# Psyche Yoga - an alternative subtype system - potentially stand alone



## redneck15 (Mar 21, 2011)

http://einsteinlvef.tumblr.co m/

So Psyche Yoga basically works like this. You have logic, emotion, volition, and physics. Logic is what it sounds like. Emotion is what it sounds like. Volition is basically selfishness, getting your way. Physics is basically enjoying and immersing yourself in your sensory environment.

Everyone has each of these, ranked 1 to 4. 1 is like a mix of the Base and Ignoring, 2 like a mix of the creative and demonstrative, 3 like a mix of vulnerable and polr, and 4 like role and suggestive. Except that the desire for the suggestive gets taken out. 

So 1 and 4 are result - you just want those things. 1 is your worldview so to speak. 4 you just don't want to think about, it's stupid and annoying. 2 and 3 are process. 2 you use a lot like the creative function, flexible and so on. 3 is something you're insecure about and value.

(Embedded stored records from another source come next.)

import Literature.NumberTheory.Automorphic.ResGLnCuspidalEigenclassOfRealisation
import Literature.NumberTheory.Automorphic.ResGLnSignTwistedReceptacle
import HarnessLib

/-!
# `ResGLnCohomology.cuspidalEigenclass_exists` from the realisation map into the cohomology of the
# FULL arithmetic group `GL_n(K)` — the literal shape of Borel–Wallach VII 2.7

Topic `NumberTheory/Automorphic`; namespace `Literature.NumberTheory.Automorphic.ResGLnCohomology`.
Theorems only (no definition, no named fact, no `sorry`).

`ResGLnCuspidalEigenclassOfRealisation` reduced the named fact `ResGLnCohomology.cuspidalEigenclass_exists`
to the hypothesis (R): a NON-ZERO Hecke-equivariant map
`Φ : H^q(𝔤, K_∞; π ⊗ (E_λ ⊗ ε_S)) → H^q(GL_n(K)⁺, Fun(GL_n(𝔸_K^∞)/K_f(𝔫), E_λ)) = levelCohomology ℂ n K 𝔫 λ q`
on the `K_f(𝔫)`-invariant classes.  The comparison theorem as PRINTED [cite: BorelWallach2000, VII 2.2,
2.5, 2.7] is for a discrete subgroup of a Lie group with finitely many components and its FULL maximal
compact subgroup — for the tree's `(𝔤, K_∞)`-cohomology (full `K_∞ = ∏ O(n) × ∏ U(n)`) that is the
arithmetic group `GL_n(K)` (not `GL_n(K)⁺`), with the sign-twisted coefficients `E_λ ⊗ ε_S` restricting
on `GL_n(K)` to `coeffRepTwist = E_λ ⊗ (ε_S ∘ det)` (`archCoeffRepSign_diagArch`), i.e. a map into the
twisted receptacle `levelCohomologyTwist n K 𝔫 λ S q = H^q(GL_n(K), Fun(GL_n(𝔸_K^∞)/K_f(𝔫), E_λ ⊗ ε_S))`
of `ResGLnSignTwistedReceptacle`.  Since restriction `resTwist : levelCohomologyTwist ⟶ levelCohomology`
along `GL_n(K)⁺ ≤ GL_n(K)` is INJECTIVE and Hecke-equivariant (`resTwist_injective`,
`resTwist_heckeTTwist`, loc. cit.), the following variant (R') of (R) suffices:

> (R') for `π` cuspidal on `GL_n(𝔸_K)` of cohomological infinity type `λ^∨ + ρ` (`a`-multisets,
> embedding by embedding) with a `K(𝔫)`-fixed form off `W'` (`𝔫 ≠ 0`, `λ_τ` dominant) there are a set
> `S` of real places, a degree `q` and a `ℂ`-linear
> `Φ' : H^q(𝔤, K_∞; π ⊗ (E_λ ⊗ ε_S)) → H^q(GL_n(K), Fun(GL_n(𝔸_K^∞)/K_f(𝔫), E_λ ⊗ ε_S))`
> intertwining the `T_{v,i}`, `v ∤ 𝔫`, `i ≤ n`, on the `K_f(𝔫)`-invariant classes and non-zero on one
> of them

— Borel–Wallach VII 2.7 with Shapiro over the cusps [cite: BorelWallach2000, VII 2.7]
[cite: GetzHahn2024, §15.5 (15.25)], Borel's injectivity of cuspidal cohomology in the bottom degree
[cite: Borel1983Regularization, Thm. 5.3 and Cor. 5.5] [cite: Franke1998, Thm. 18], and Clozel's
non-vanishing with the sign twist [cite: Clozel1990, Lemme 3.14 (p. 120)]
[cite: GrobnerRaghuram2014, §6 Thm. 26, Rem. 27].  THIS FILE proves

* `ResGLnCohomology.cuspidalEigenclass_exists_of_realisationFull (hreal : (R')) : cuspidalEigenclass_exists`
  (compose `Φ'` with `resTwist` and apply `cuspidalEigenclass_exists_of_realisation`).

So `cuspidalEigenclass_exists_holds` is one line from EITHER a theorem (R) or a theorem (R').

## References

* A. Borel, N. Wallach (2000), VII 2.2, 2.5, 2.7. [BorelWallach2000]
* A. Borel, Duke Math. J. 50 (1983), Thm. 5.3, Cor. 5.5. [Borel1983Regularization]
* J. Franke, Ann. Sci. ÉNS 31 (1998), Thm. 18. [Franke1998]
* L. Clozel, *Motifs et formes automorphes* (1990), Lemme 3.14–3.15, §3.5. [Clozel1990]
* J. Getz, H. Hahn (GTM 300, 2024), §15.5 (15.25)–(15.28). [GetzHahn2024]
* H. Grobner, A. Raghuram, Int. J. Number Theory 10 (2014) = arXiv:1102.1872, §6, §7. [GrobnerRaghuram2014]
-/

noncomputable section

open scoped Classical
open NumberField IsDedekindDomain

namespace Literature.NumberTheory.Automorphic

namespace ResGLnCohomology

open Literature.NumberTheory.DiophantineGeometry Literature.Barriers.Langlands RealMatrixGroup
open scoped MatrixGroups

-- The statement elaborates through the `cohomologyLamSign` / `levelCohomologyTwist` abbrev towers (as for
-- `cuspidalEigenclass_exists_of_realisation`): raise the heartbeat budget for this declaration only.
set_option maxHeartbeats 1000000 in
/-- **`ResGLnCohomology.cuspidalEigenclass_exists` from the realisation map into the cohomology of the
FULL arithmetic group.**  Hypothesis `hreal` = (R') of the module docstring (NOT yet a theorem of the
tree: Borel–Wallach VII 2.7, Borel's injectivity in the bottom degree, Clozel's Lemme 3.14 with the
sign twist): a `ℂ`-linear `Φ' : H^q(𝔤, K_∞; π ⊗ (E_λ ⊗ ε_S)) → levelCohomologyTwist n K 𝔫 λ S q`
intertwining `T_{v,i}` (`heckeTLamSign`) with `T_{v,i}` (`heckeTTwist`) on the `K_f(𝔫)`-invariant
classes, `v ∤ 𝔫`, `i ≤ n`, and non-zero on some invariant class [cite: BorelWallach2000, VII 2.7]
[cite: Borel1983Regularization, Thm. 5.3 and Cor. 5.5] [cite: Clozel1990, Lemme 3.14, Lemme 3.15, §3.5]
[cite: GrobnerRaghuram2014, §6 Rem. 27, §7.2–7.3].  Conclusion: the named fact, through
`cuspidalEigenclass_exists_of_realisation` with `Φ = resTwist ∘ Φ'` (`resTwist_injective`,
`resTwist_heckeTTwist`). [cite: Brown1982CohomologyGroups, III Prop. 10.1] -/
theorem cuspidalEigenclass_exists_of_realisationFull
    (hreal : ∀ (n : ℕ) (K : Type) [Field K] [NumberField K] (hcpt : isCompact_glFiniteIntegralLevel n K)
      (𝔫 : Ideal (𝓞 K)) (lam : (K →+* ℂ) → Fin n → ℤ), 1 ≤ n → 𝔫 ≠ 0 →
      (∀ τ, Weight.IsDominant (lam τ)) →
      ∀ π : CuspidalAutomorphicRepData n K hcpt,
        (∃ T : InfinityType K n, π.1.HasInfinityType T ∧
          ∀ τ : K →+* ℂ, (T τ).map ArchWeight.a =
            (cohomologicalInfinityType n K (Weight.dual (lam τ)) τ).map ArchWeight.a) →
        (∃ φ ∈ π.1.W, φ ∉ π.1.W' ∧
          ∀ u ∈ principalCongruenceLevel n K 𝔫, rightTranslation (AdelicGroupData.gl n K) u φ = φ) →
        ∃ (S : Finset {w : InfinitePlace K // w.IsReal}) (q : ℕ)
          (Φ' : π.cohomologyLamSign S lam q →ₗ[ℂ] levelCohomologyTwist n K 𝔫 lam S q),
          (∀ v : HeightOneSpectrum (𝓞 K), ¬ v.asIdeal ∣ 𝔫 → ∀ i ≤ n,
            ∀ ξ ∈ π.cohomologyLamSignLevel S lam (level n K 𝔫) q,
              Φ' (π.heckeTLamSign S lam (level n K 𝔫) q v i ξ) =
                heckeTTwist n K 𝔫 lam S q v i (Φ' ξ)) ∧
          ∃ ξ ∈ π.cohomologyLamSignLevel S lam (level n K 𝔫) q, Φ' ξ ≠ 0) :
    cuspidalEigenclass_exists := by
  refine cuspidalEigenclass_exists_of_realisation ?_
  intro n K _ _ hcpt 𝔫 lam hn h𝔫 hlam π hT hφ
  obtain ⟨S, q, Φ', hΦ', ξ, hξ, hne⟩ := hreal n K hcpt 𝔫 lam hn h𝔫 hlam π hT hφ
  refine ⟨S, q, (resTwist n K 𝔫 lam S q).hom ∘ₗ Φ', fun v hv i hi ξ' hξ' => ?_, ξ, hξ, fun h0 => ?_⟩
  · rw [LinearMap.comp_apply, LinearMap.comp_apply, hΦ' v hv i hi ξ' hξ', resTwist_heckeTTwist]
  · refine hne (resTwist_injective n K 𝔫 lam S q ?_)
    rw [map_zero]
    exact h0

end ResGLnCohomology

end Literature.NumberTheory.Automorphic

end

These categories, unlike Socionics type, are not really cognitive. It's much more straightforward and behavioral. 

Because in theory any Socionics type can have any configuration of letters, FEVL or LEFV or whatever, it can be a subtype system. From what I've observed, some configurations are way more likely than others - however you do see differences. 

I'm VLEF in this system.


----------



## To_august (Oct 13, 2013)

Well, Psyche Yoga is a stand-alone thing. It deals purely with people's priorities and personal preferences rather than with cognition, information metabolism and psyche structure.

I was an LVEF according to it, iirc.


----------



## redneck15 (Mar 21, 2011)

To_august said:


> Well, Psyche Yoga is a stand-alone thing. It deals purely with people's priorities and personal preferences rather than with cognition, information metabolism and psyche structure.
> 
> I was an LVEF according to it, iirc.


Right. I mention it as a possible subtype system because there was some debate over that in World Socionics Society (not sure if you're familiar). Personally I thought it should be stand alone, but for purposes of personal differentiation within a specific type, you might use it instead of a subtype system. Because I've never been convinced of any subtype system being valid in the cognitive realm. Like DCNH seems contrived.


----------



## The Exception (Oct 26, 2010)

theon.greyjoy said:


> Right. I mention it as a possible subtype system because there was some debate over that in World Socionics Society (not sure if you're familiar). Personally I thought it should be stand alone, but for purposes of personal differentiation within a specific type, you might use it instead of a subtype system. Because I've never been convinced of any subtype system being valid in the cognitive realm. Like DCNH seems contrived.


Yay! Someone else is interested in this system. 


I'm not sure how much interest there will be on this forum but you're always welcome to PM me to chat. I'm always looking for more people to discuss it with. 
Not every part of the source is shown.